If you’re wondering how to reconcile the high mark to the left with the paragraphs of red ink below, let me explain. L.A. Noire is a very good game that wears all its faults on the outside.

It boasts several major achievements. The first is MotionScan, the facial animation technology that represents the boldest effort yet to bridge video games’ Uncanny Valley of facial expressions. The game’s interrogations are meant to put the technology front and center, asking the player to read these facial cues to sift truth from lies.

The second is its detailed portrayal of post-war Los Angeles. I’m no expert, but they don’t seem to have taken many shortcuts here. They’ve modeled nearly one hundred real-life vehicles, all of which are driveable within the game. They claim to have recreated 90% of downtown L.A. with painstaking fidelity to architecture. The wardrobes, the music, the signage… hardly anything feels anachronistic.

These things are well worth bragging about. But they have nothing to do with the gameplay. L.A. Noire mixes slow, static scenes, like interrogations and crime scene examinations, with open-world, sandbox-style tasks on a city map. These are tough to blend. It’s disorienting for a game to feel like Heavy Rain one minute and Grand Theft Auto IV the next.

Something else bothers me more, though. At moments few and far between, L.A. Noire is simply no fun to play, and the fact that it was fun to look at was the only thing that pushed me out of the ditch. Yes, it’s nice to be able to “read” characters, but not within the context of a dialogue tree that combines the worst aspects of Encyclopedia Brown logic and Phoenix Wright logic.
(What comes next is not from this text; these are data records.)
/-! ### A Stein domain carrying an adapted Morse function with at most one critical point is a `4`-ball -/

-- adapted from `…Theorems.ConvexBisectionContractibleTwistedDoubleStandardStubBallHalfSmooth`
-- (private there)
/-- **The minimum of the `J`-convex function of a nonempty Stein domain is an interior point**
(equivalently, lies below the maximum): otherwise `φ` is constant, so `dφ = 0` at the minimum,
which is then a boundary point (`SteinStructure.boundary_eq`) where `dφ ≠ 0`
(`SteinStructure.regular`).  Gompf, *Handlebody construction of Stein surfaces* (1998), §1 (the
boundary of a Stein domain is the regular maximal level set). [folklore] -/
private theorem isInteriorPoint_of_isMinOn_φ {W : Type*} [TopologicalSpace W]
    [ChartedSpace (EuclideanHalfSpace 4) W] [IsManifold (𝓡∂ 4) ∞ W] [CompactSpace W]
    (S : SteinStructure W) {p : W} (hp : IsMinOn S.φ univ p) :
    (𝓡∂ 4).IsInteriorPoint p := by
  refine (S.isInteriorPoint_iff_φ_lt p).2 ?_
  by_contra hge
  have hpeq : S.φ p = sSup (range S.φ) := le_antisymm (S.φ_le_sSup p) (not_lt.1 hge)
  have hconst : ∀ y, S.φ y = sSup (range S.φ) := fun y =>
    le_antisymm (S.φ_le_sSup y) (hpeq.ge.trans (hp (mem_univ y)))
  have hpb : (𝓡∂ 4).IsBoundaryPoint p := (S.boundary_eq p).2 hpeq
  refine S.regular p hpb ?_
  have hfun : S.φ = fun _ => sSup (range S.φ) := funext hconst
  rw [hfun]
  exact mfderiv_const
No, seriously. This is why solve-the-mystery gameplay is so hard to do well. At its best, it lets the player feel smart as he pieces together clues and has sporadic eureka moments. But far more often it feels mean, as though the player is being punished because she didn’t follow the game’s own Moon Logic. There are several places in interrogations where you’re supposed to accuse someone of lying after they’ve said something true — and, when asked for proof, present a piece of evidence that doesn’t contradict what they said.

At least Phoenix Wright allows for a bit of trial and error as a way of navigating its odd flavor of Moon Logic. In L.A. Noire, a missed question might be the difference between five stars and three on your case rating. Now, on one hand, the case ratings are ancillary and I shouldn’t take them so seriously. On the other hand, the game moves forward at the same pace whether you’re good at it or not, so the case ratings are nearly the only reward that the game offers for skillful play. I want this game to be more than a twelve-hour-long movie, but it fights me all the way.

The facial animation, while revolutionary, isn’t yet perfect. About 70% of the time, characters’ faces look like those of human beings; about 15% of the time, they look like flat images projected onto egg-shaped surfaces; and the remaining 15% of the time, they look like Vincent D’Onofrio in Men in Black. And the way they’re captured — under bright lights, in front of 32 cameras, sitting in a barber’s chair — might be to blame for some ham-filled performances by minor characters. At times I was reminded of interactive movie games, the scourge of the mid-90s adventure genre, and their tendency to feature the worst line-readings this side of a pornographic movie.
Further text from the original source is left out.